こちらで行ったことを Kaggle で行いました。スコアは、0.77511 でした。
scikit-learn の使い方 (その2)
[1]
import numpy as np
import pandas as pd
from sklearn.preprocessing import LabelEncoder
from sklearn.preprocessing import StandardScaler
from sklearn.svm import SVC
[2]
train_df = pd.read_csv("../input/titanic/train.csv", header=0)
test_df = pd.read_csv("../input/titanic/test.csv", header=0)
ids = test_df["PassengerId"].values
train_df = train_df[['Survived', 'Pclass', 'Sex', 'Fare']]
train_df['Fare'] = train_df['Fare'].fillna(train_df['Fare'].median())
encoder_sex = LabelEncoder()
train_df['Sex'] = encoder_sex.fit_transform(train_df['Sex'].values)
standard = StandardScaler()
train_df_std = pd.DataFrame(standard.fit_transform(train_df[['Pclass', 'Fare']]), columns=['Pclass', 'Fare'])
train_df['Pclass'] = train_df_std['Pclass']
train_df['Fare'] = train_df_std['Fare']
train_x = train_df.drop('Survived',axis = 1)
train_y = train_df.Survived
[3]
test_df = test_df[['Pclass', 'Sex', 'Fare']]
test_df['Fare'] = test_df['Fare'].fillna(test_df['Fare'].median())
encoder_sex = LabelEncoder()
test_df['Sex'] = encoder_sex.fit_transform(test_df['Sex'].values)

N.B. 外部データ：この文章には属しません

import Literature.NumberTheory.Automorphic.LocalConstantsProofs    -- ★ `unitsComplex_noSmallSubgroups` (`ℂˣ` has no small subgroups)
import HarnessLib

/-!
# F0 · P3c · line LH6 «StCharTS» — road (D) «DEEP-FL», (D-c) glue «CHARACTER TRIVIAL NEAR 1»: a character of a non-archimedean group, continuous at `1`, is trivial on an
# open subgroup; relative version for a character of a subgroup — the `∃ U ∈ 𝓝 1` device of the XIG-St head ((R5): `χ_ξ` trivial on `T ∩ U`)

Cell `pub/hodgecm-mathlib`, crux H413 = `stmt-HodgeConjecture-24833` (lane `--supports … --as helper`), route HCCMUnconditional; seat LH6-p04 (g3) = road (D) owner of record
(spec ROAD-D v7 `F0/P3b/LH6-p04/g3/ROAD-D.status.v7.txt`, § «∃ U ∈ 𝓝 1 (owner, head)»).  THEOREMS ONLY, sorry-free, generic; no definition ∕ instance ∕ notation ∕ named fact.
HONEST LABEL: HC_CM is proved only modulo the 7 printed citations (2 remaining: hLiu418 = stmt-HodgeConjecture-24832, h413 = stmt-HodgeConjecture-24833) until rung 0 closes;
count-neutral plumbing.

THE MATHEMATICS ([TateThesis1967, §2.3]; [Rogawski1990, §12.7 L. 12.7.3 (proof) p. 195 «for `K_n` small enough»]).  `ℂˣ` has no small subgroups (★ `unitsComplex_noSmallSubgroups`:
an open `N ∋ 1` containing no non-trivial subgroup); a non-archimedean group has a basis of open subgroups at `1`; so for `χ : G →* ℂˣ` continuous at `1` the open set `χ⁻¹(N)` contains an
open subgroup `V`, `χ(V)` is a subgroup inside `N`, hence `χ|_V = 1`.  For a character `χ` of a SUBGROUP `M ≤ G` (subspace topology; e.g. the torus `T ≤ U(Φ₃)_v` and `χ_ξ`) the same
gives `U ∈ 𝓝 (1 : G)` with `χ t = 1` for every `t ∈ M` with `↑t ∈ U`.

* `exists_openSubgroup_forall_apply_eq_one`, `exists_nhds_forall_apply_eq_one`, **`exists_nhds_forall_subtype_apply_eq_one`**, `exists_nhds_forall_subtype_apply_eq_one₂` (two
  characters at once), `inter_mem_nhds_one₃` (bookkeeping: three neighbourhoods of `1` intersect in one).

## References
* [TateThesis1967] J. Tate, *Fourier analysis in number fields and Hecke's zeta-functions*, in Cassels–Fröhlich (1967), §2.3.
* [Rogawski1990] J. D. Rogawski, *Automorphic Representations of Unitary Groups in Three Variables*, Ann. of Math. Stud. 123 (1990), §12.7 Lemma 12.7.3 (proof) p. 195.
-/

set_option autoImplicit false
-- the mandated namespace has the single-problem summit's repeated segment (`HodgeConjecture.HodgeConjecture`)
set_option linter.dupNamespace false

open Topology Filter

namespace Summit.HodgeConjecture.HodgeConjecture.Cruxes.H413.F0P3cStCharTSCharTrivialNhds

variable {G : Type*} [Group G] [TopologicalSpace G] [NonarchimedeanGroup G]

/-- **A character `χ : G →* ℂˣ` of a non-archimedean group, continuous at `1`, is trivial on an open subgroup.** [cite: TateThesis1967, §2.3] -/
theorem exists_openSubgroup_forall_apply_eq_one (χ : G →* ℂˣ) (hχ : ContinuousAt χ 1) :
    ∃ V : OpenSubgroup G, ∀ g ∈ V, χ g = 1 := by
  obtain ⟨N, hNo, hN1, hN⟩ := Literature.NumberTheory.Automorphic.unitsComplex_noSmallSubgroups
  have hpre : (χ : G → ℂˣ) ⁻¹' N ∈ 𝓝 (1 : G) := by
    refine hχ.preimage_mem_nhds ?_
    rw [map_one]
    exact hNo.mem_nhds hN1
  obtain ⟨V, hV⟩ := NonarchimedeanGroup.is_nonarchimedean _ hpre
  refine ⟨V, fun g hg => hN (χ g) fun n => ?_⟩
  rw [← map_pow]
  exact hV (V.pow_mem hg n)

/-- Neighbourhood form: `∃ U ∈ 𝓝 1, ∀ g ∈ U, χ g = 1`. [cite: TateThesis1967, §2.3] -/
theorem exists_nhds_forall_apply_eq_one (χ : G →* ℂˣ) (hχ : ContinuousAt χ 1) :
    ∃ U ∈ 𝓝 (1 : G), ∀ g ∈ U, χ g = 1 := by
  obtain ⟨V, hV⟩ := exists_openSubgroup_forall_apply_eq_one χ hχ
  exact ⟨V, V.mem_nhds_one, hV⟩

omit [NonarchimedeanGroup G] in
/-- **Relative form for a character of a subgroup `M ≤ G`** (subspace topology; `M` itself non-archimedean, e.g. closed in a non-archimedean `G`): if `χ : M →* ℂˣ` is continuous
at `1` then `∃ U ∈ 𝓝 (1 : G)`, `χ t = 1` for all `t ∈ M` with `↑t ∈ U` — the shape of the XIG head's choice of `U` ((R5) `χ_ξ|_{T ∩ U} = 1`).
[cite: Rogawski1990, §12.7 Lemma 12.7.3 (proof) p. 195] [cite: TateThesis1967, §2.3] -/
theorem exists_nhds_forall_subtype_apply_eq_one (M : Subgroup G) [NonarchimedeanGroup M] (χ : M →* ℂˣ) (hχ : ContinuousAt χ 1) :
    ∃ U ∈ 𝓝 (1 : G), ∀ t : M, (t : G) ∈ U → χ t = 1 := by
  obtain ⟨W, hW, hWχ⟩ := exists_nhds_forall_apply_eq_one χ hχ
  obtain ⟨U, hU, hUW⟩ := (mem_nhds_subtype _ (1 : M) W).1 hW
  exact ⟨U, hU, fun t ht => hWχ t (hUW ht)⟩

omit [NonarchimedeanGroup G] in
/-- Two characters of `M` at once: one `U ∈ 𝓝 (1 : G)` on which both are trivial along `M`. [cite: TateThesis1967, §2.3] -/
theorem exists_nhds_forall_subtype_apply_eq_one₂ (M : Subgroup G) [NonarchimedeanGroup M] (χ χ' : M →* ℂˣ) (hχ : ContinuousAt χ 1) (hχ' : ContinuousAt χ' 1) :
    ∃ U ∈ 𝓝 (1 : G), ∀ t : M, (t : G) ∈ U → χ t = 1 ∧ χ' t = 1 := by
  obtain ⟨U, hU, h⟩ := exists_nhds_forall_subtype_apply_eq_one M χ hχ
  obtain ⟨U', hU', h'⟩ := exists_nhds_forall_subtype_apply_eq_one M χ' hχ'
  exact ⟨U ∩ U', inter_mem hU hU', fun t ht => ⟨h t ht.1, h' t ht.2⟩⟩

omit [NonarchimedeanGroup G] [Group G] in
/-- Bookkeeping for the head's `U := U₁ ∩ U₂ ∩ U₃`: three neighbourhoods of a point intersect in one, with the three inclusions. [cite: Rogawski1990, §12.7 Lemma 12.7.3 (proof) p. 195] -/
theorem inter_mem_nhds_one₃ {x : G} {U₁ U₂ U₃ : Set G} (h₁ : U₁ ∈ 𝓝 x) (h₂ : U₂ ∈ 𝓝 x) (h₃ : U₃ ∈ 𝓝 x) :
    ∃ U ∈ 𝓝 x, U ⊆ U₁ ∧ U ⊆ U₂ ∧ U ⊆ U₃ :=
  ⟨U₁ ∩ U₂ ∩ U₃, inter_mem (inter_mem h₁ h₂) h₃, fun _ h => h.1.1, fun _ h => h.1.2, fun _ h => h.2⟩

end Summit.HodgeConjecture.HodgeConjecture.Cruxes.H413.F0P3cStCharTSCharTrivialNhds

standard = StandardScaler()
test_df_std = pd.DataFrame(standard.fit_transform(test_df[['Pclass', 'Fare']]), columns=['Pclass', 'Fare'])
test_df['Pclass'] = test_df_std['Pclass']

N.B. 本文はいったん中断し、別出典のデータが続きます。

import Summits.AnomalousDissipation.AnomalousDissipation.Theorems.CoherentFractionBoundedQuietPlanarity.Negative.WindyRootsPower
import Summits.AnomalousDissipation.AnomalousDissipation.Theorems.CoherentFractionInvariantExtremeClimatesPlanar.Negative.OrbitStates
import HarnessLib

/-!
# The whole space–time orbit of an inviscid root is invisible to viscous climates
# (negative lane of `CoherentFraction.BoundedQuietPlanarity`, stmt-AnomalousDissipation-33307 — addendum 2)

`BoundedNonPlanarCoherentStates` (33798) asks for TIME-PERIODIC global Leray–Hopf solutions of
`NS_ν(f_K)`, and `BoundedQuietPlanarity` (33307) / `TameQuietPlanarity` (27440) quantify over arbitrary
(time-dependent) ones.  The inviscid root family offers time-dependent candidates as well: transport a
root `W` along any horizontal path `a(s)` (the force `f_K = sin(4πx₁)e₀` is invariant under horizontal
translations) and add any wind `m'(s)` — `u(s, x) = m'(s) + W(x + a(s))`; for `a(s) = s c`, `m'` constant,
these are the Galilean travelling waves of the windy steady Euler solutions, and periodic `a, m'` give
time-periodic fields of bounded energy and positive planar-symmetry defect, i.e. exactly the FORMAT of a
33798 witness.  None of them is Leray–Hopf at any `ν > 0` (`galileanRoot_not_isGlobalLerayHopf`): along
such a trajectory the injected power vanishes at EVERY time (`(f, m'(s)) = 0`, and
`(f, W(· + a(s))) = (f, W) = 0` by the invariance of `f` and of Haar measure, roots being powerless),
while the enstrophy is constantly `‖∇W‖₂²` (translations and winds do not change it), so the tree's
Doering–Foias bound `⟨ν‖∇u‖₂²⟩ ≤ ⟨(f, u)⟩` reads `ν‖∇W‖₂² ≤ 0`, whence `W = 0` by Poincaré.  Instance:
`galilean_vfieldT_not_isGlobalLerayHopf` — for the crossed-shear roots `v_t` (`t ≠ 0`), every wind
`m' : ℝ → ℝ³` and every horizontal path `σ : ℝ → 𝕋²`, the field `(s, x) ↦ m'(s) + v_t(x + (σ₀(s), 0, σ₁(s)))`
is a global Leray–Hopf solution of `NS_ν(f_K)` for no `ν > 0` and no datum.
[folklore; Doering–Foias 2002 §2 for the power bound]
-/

noncomputable section

-- `Summit.<Summit>.<Problem>` is the tree's mandated summit-side namespace (CONVENTIONS §2); for this
-- single-conjunct summit the two segments coincide, so the duplicate is deliberate.
set_option linter.dupNamespace false

namespace Summit.AnomalousDissipation.AnomalousDissipation.Theorems.CrossedShearRoot

open Real MeasureTheory Filter
open scoped InnerProductSpace ENNReal
open Literature.Analysis.FunctionSpaces Literature.Analysis.FunctionSpaces.Torus Literature.Analysis.FluidPDE

/-- **Power slices vanish along the transported orbit.** For smooth mean-zero `f` invariant under the
translations `a(s)`, a wind `m'(s)` and a powerless field `W` (`(f, W) = 0`):
`(f, m'(s) + W(· + a(s))) = 0` for every `s`. [folklore] -/
theorem integral_inner_wind_add_translate_eq_zero {f W : UnitAddTorus (Fin 3) → EuclideanSpace ℝ (Fin 3)}
    (hfs : IsSmooth f) (hf0 : HasZeroMean f) (hWs : IsSmooth W) (hPW : ∫ x, ⟪f x, W x⟫_ℝ = 0)
    (m' : ℝ → EuclideanSpace ℝ (Fin 3)) (a : ℝ → UnitAddTorus (Fin 3)) (hfa : ∀ s x, f (x + a s) = f x)
    (s : ℝ) : ∫ x, ⟪f x, m' s + W (x + a s)⟫_ℝ = 0 := by
  have i1 : Integrable (fun x => ⟪f x, m' s⟫_ℝ) volume := hfs.integrable.inner_const _
  have i2 : Integrable (fun x => ⟪f x, W (x + a s)⟫_ℝ) volume :=
    (hfs.inner (hWs.comp_add_right (a s))).integrable
  have hsplit : ∫ x, ⟪f x, m' s + W (x + a s)⟫_ℝ = (∫ x, ⟪f x, m' s⟫_ℝ) + ∫ x, ⟪f x, W (x + a s)⟫_ℝ := by
    rw [← integral_add i1 i2]
    exact integral_congr_ae (ae_of_all _ fun x => inner_add_right _ _ _)
  have htr : ∫ x, ⟪f x, W (x + a s)⟫_ℝ = ∫ x, ⟪f x, W x⟫_ℝ := by
    have h1 : (fun x => ⟪f x, W (x + a s)⟫_ℝ) = fun x => (fun y => ⟪f y, W y⟫_ℝ) (x + a s) := by
      funext x
      show ⟪f x, W (x + a s)⟫_ℝ = ⟪f (x + a s), W (x + a s)⟫_ℝ
      rw [hfa s x]
    rw [h1, integral_add_right_eq_self (fun y => ⟪f y, W y⟫_ℝ) (a s)]
  rw [hsplit, integral_inner_const_eq_zero hfs.integrable hf0, htr, hPW, add_zero]

/-- **Enstrophy is constant along the transported orbit**: `‖∇(m' + W(· + a))‖₂² = ‖∇W‖₂²`. [folklore] -/
theorem eGradNormSq_wind_add_translate (m' : EuclideanSpace ℝ (Fin 3)) (a : UnitAddTorus (Fin 3))
    {W : UnitAddTorus (Fin 3) → EuclideanSpace ℝ (Fin 3)} (hW : Integrable W volume) :
    eGradNormSq (fun x => m' + W (x + a)) = eGradNormSq W := by
  have hfun : (fun x => m' + W (x + a)) = fun y => W (y + a) - (-m') := by
    funext y; rw [sub_neg_eq_add, add_comm]
  rw [hfun]
  exact Literature.Analysis.FluidPDE.Torus.eGradNormSq_comp_add_right_sub_const hW a (-m')

/-- **THE SPACE–TIME ORBIT OF AN INVISCID ROOT IS INVISIBLE TO VISCOUS CLIMATES.** Let `W ≠ 0` be a
smooth mean-zero divergence-free classical root of `(W·∇)W + DW·m + ∇q = f` (`f` smooth, mean zero),
`a : ℝ → 𝕋³` any path of `f`-preserving translations (`f(x + a(s)) = f(x)`) and `m' : ℝ → ℝ³` any wind.
Then `u(s, x) = m'(s) + W(x + a(s))` — travelling waves, time-periodic transports, windy steady states —
is a global Leray–Hopf solution of `NS_ν(f)` for NO `ν > 0` and no datum: its power vanishes at every
time and its enstrophy is constantly `‖∇W‖₂²`, so `⟨ν‖∇u‖²⟩ ≤ ⟨(f,u)⟩` would give `ν‖∇W‖₂² ≤ 0`, `W = 0`.
[folklore] -/
theorem galileanRoot_not_isGlobalLerayHopf {f W : UnitAddTorus (Fin 3) → EuclideanSpace ℝ (Fin 3)}
    {q : UnitAddTorus (Fin 3) → ℝ} {m : EuclideanSpace ℝ (Fin 3)} (hfs : IsSmooth f) (hf0 : HasZeroMean f)
    (hWs : IsSmooth W) (hdiv : IsDivFree W) (hzm : HasZeroMean W) (hq : IsSmooth q)
    (hroot : ∀ x, Torus.convect W W x + Torus.fderiv W x m + Torus.gradient q x = f x) (hW0 : W ≠ 0)
    (m' : ℝ → EuclideanSpace ℝ (Fin 3)) (a : ℝ → UnitAddTorus (Fin 3)) (hfa : ∀ s x, f (x + a s) = f x)
    {ν : ℝ} (hν : 0 < ν) (u₀ : UnitAddTorus (Fin 3) → EuclideanSpace ℝ (Fin 3)) :
    ¬ Torus.IsGlobalLerayHopf ν (fun _ => f) u₀ (fun s x => m' s + W (x + a s)) := by
  intro hLH
  have hDF := DoeringFoias2002_dissipation_le_power_holds hν (hfs.memLp 2) hf0 u₀ _ hLH
  have hPW : ∫ x, ⟪f x, W x⟫_ℝ = 0 := integral_inner_eq_zero_of_eulerDriftRoot hWs hdiv hq m hroot
  -- the mean power vanishes
  have hP : meanPower f (fun s x => m' s + W (x + a s)) = 0 := by
    have hfun : (fun s => ∫ x, ⟪f x, m' s + W (x + a s)⟫_ℝ) = fun _ => (0 : ℝ) :=
      funext (integral_inner_wind_add_translate_eq_zero hfs hf0 hWs hPW m' a hfa)
    show longTimeAvgSup (fun s => ∫ x, ⟪f x, m' s + W (x + a s)⟫_ℝ) = 0
    rw [hfun]
    simp only [longTimeAvgSup, timeMean_zero_fun, limsup_const]
  -- the mean dissipation is `ν‖∇W‖₂²`
  have hD : meanDissipation ν (fun s x => m' s + W (x + a s)) = ν * (eGradNormSq W).toReal := by
    have h := meanDissipation_of_const ν W
    have hfun : (fun s => ν * (eGradNormSq (fun x => m' s + W (x + a s))).toReal) =
        fun _ => ν * (eGradNormSq W).toReal :=
      funext fun s => by rw [eGradNormSq_wind_add_translate (m' s) (a s) hWs.integrable]
    show longTimeAvgSup (fun s => ν * (eGradNormSq (fun x => m' s + W (x + a s))).toReal) = _
    rw [hfun]
    exact h
  rw [hD, hP] at hDF
  have hfin : eGradNormSq W < ⊤ := eGradNormSq_lt_top hWs
  have h2 : (eGradNormSq W).toReal = 0 := by
    have h0 : 0 ≤ (eGradNormSq W).toReal := ENNReal.toReal_nonneg
    nlinarith
  rcases (ENNReal.toReal_eq_zero_iff _).1 h2 with h | h
  · exact hW0 (eq_zero_of_eGradNormSq_eq_zero hWs hdiv hzm h)
  · exact absurd h hfin.ne

variable {t : ℝ}

/-- **No space–time transport of a crossed-shear root is a viscous solution.** For `t ≠ 0`, every wind
`m' : ℝ → ℝ³`, every horizontal path `σ : ℝ → 𝕋²` (`hvec σ = (σ₀, 0, σ₁)`), every `ν > 0` and datum `u₀`:
`(s, x) ↦ m'(s) + v_t(x + hvec σ(s))` is NOT a global Leray–Hopf solution of `NS_ν(f_K)` — this covers
the steady (`σ, m'` constant), windy (`m' = t c_K e₁`), travelling-wave (`σ(s) = s c`) and time-periodic
(`σ, m'` periodic) members of the family: none can witness `BoundedNonPlanarCoherentStates` 33798 or
refute `BoundedQuietPlanarity` 33307 / `TameQuietPlanarity` 27440. [folklore] -/
theorem galilean_vfieldT_not_isGlobalLerayHopf (ht : t ≠ 0) {ν : ℝ} (hν : 0 < ν)
    (m' : ℝ → EuclideanSpace ℝ (Fin 3)) (σ : ℝ → UnitAddTorus (Fin 2))
    (u₀ : UnitAddTorus (Fin 3) → EuclideanSpace ℝ (Fin 3)) :
    ¬ Torus.IsGlobalLerayHopf ν (fun _ => fK) u₀ (fun s x => m' s + vfieldT t (x + CrossedShearOrbit.hvec (σ s))) :=
  galileanRoot_not_isGlobalLerayHopf isSmooth_fK hasZeroMean_fK (isSmooth_vfieldT t) (isDivFree_vfieldT t)
    (hasZeroMean_vfieldT t) isSmooth_pres (crossedShear_momentumT ht) (vfieldT_ne_zero ht) m'
    (fun s => CrossedShearOrbit.hvec (σ s)) (fun s x => CrossedShearOrbit.fK_add_hvec x (σ s)) hν u₀

/-- The same with the force spelled as in the route items 33307 / 27440 / 33798. [folklore] -/
theorem galilean_vfieldT_not_isGlobalLerayHopf_stokesMode (ht : t ≠ 0) {ν : ℝ} (hν : 0 < ν)
    (m' : ℝ → EuclideanSpace ℝ (Fin 3)) (σ : ℝ → UnitAddTorus (Fin 2))
    (u₀ : UnitAddTorus (Fin 3) → EuclideanSpace ℝ (Fin 3)) :
    ¬ Torus.IsGlobalLerayHopf ν
      (fun _ => ⇑(Literature.Analysis.FluidPDE.Torus.stokesMode (![0, 2, 0] : Fin 3 → ℤ)
        (EuclideanSpace.single (0 : Fin 3) (1 : ℝ)) false)) u₀
      (fun s x => m' s + vfieldT t (x + CrossedShearOrbit.hvec (σ s))) :=
  galilean_vfieldT_not_isGlobalLerayHopf ht hν m' σ u₀

end Summit.AnomalousDissipation.AnomalousDissipation.Theorems.CrossedShearRoot

end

test_df['Fare'] = test_df_std['Fare']
test_x = test_df
[4]
model = SVC(random_state=1,max_iter=5000)
model.fit(train_x, train_y)
pred = model.predict(test_x)
[5]
file_submit = "titanic_logistic_regression.csv"
#
dft = pd.DataFrame({'PassengerId': ids, 'Survived': pred})
dft.to_csv(file_submit,index=False)
dft.head()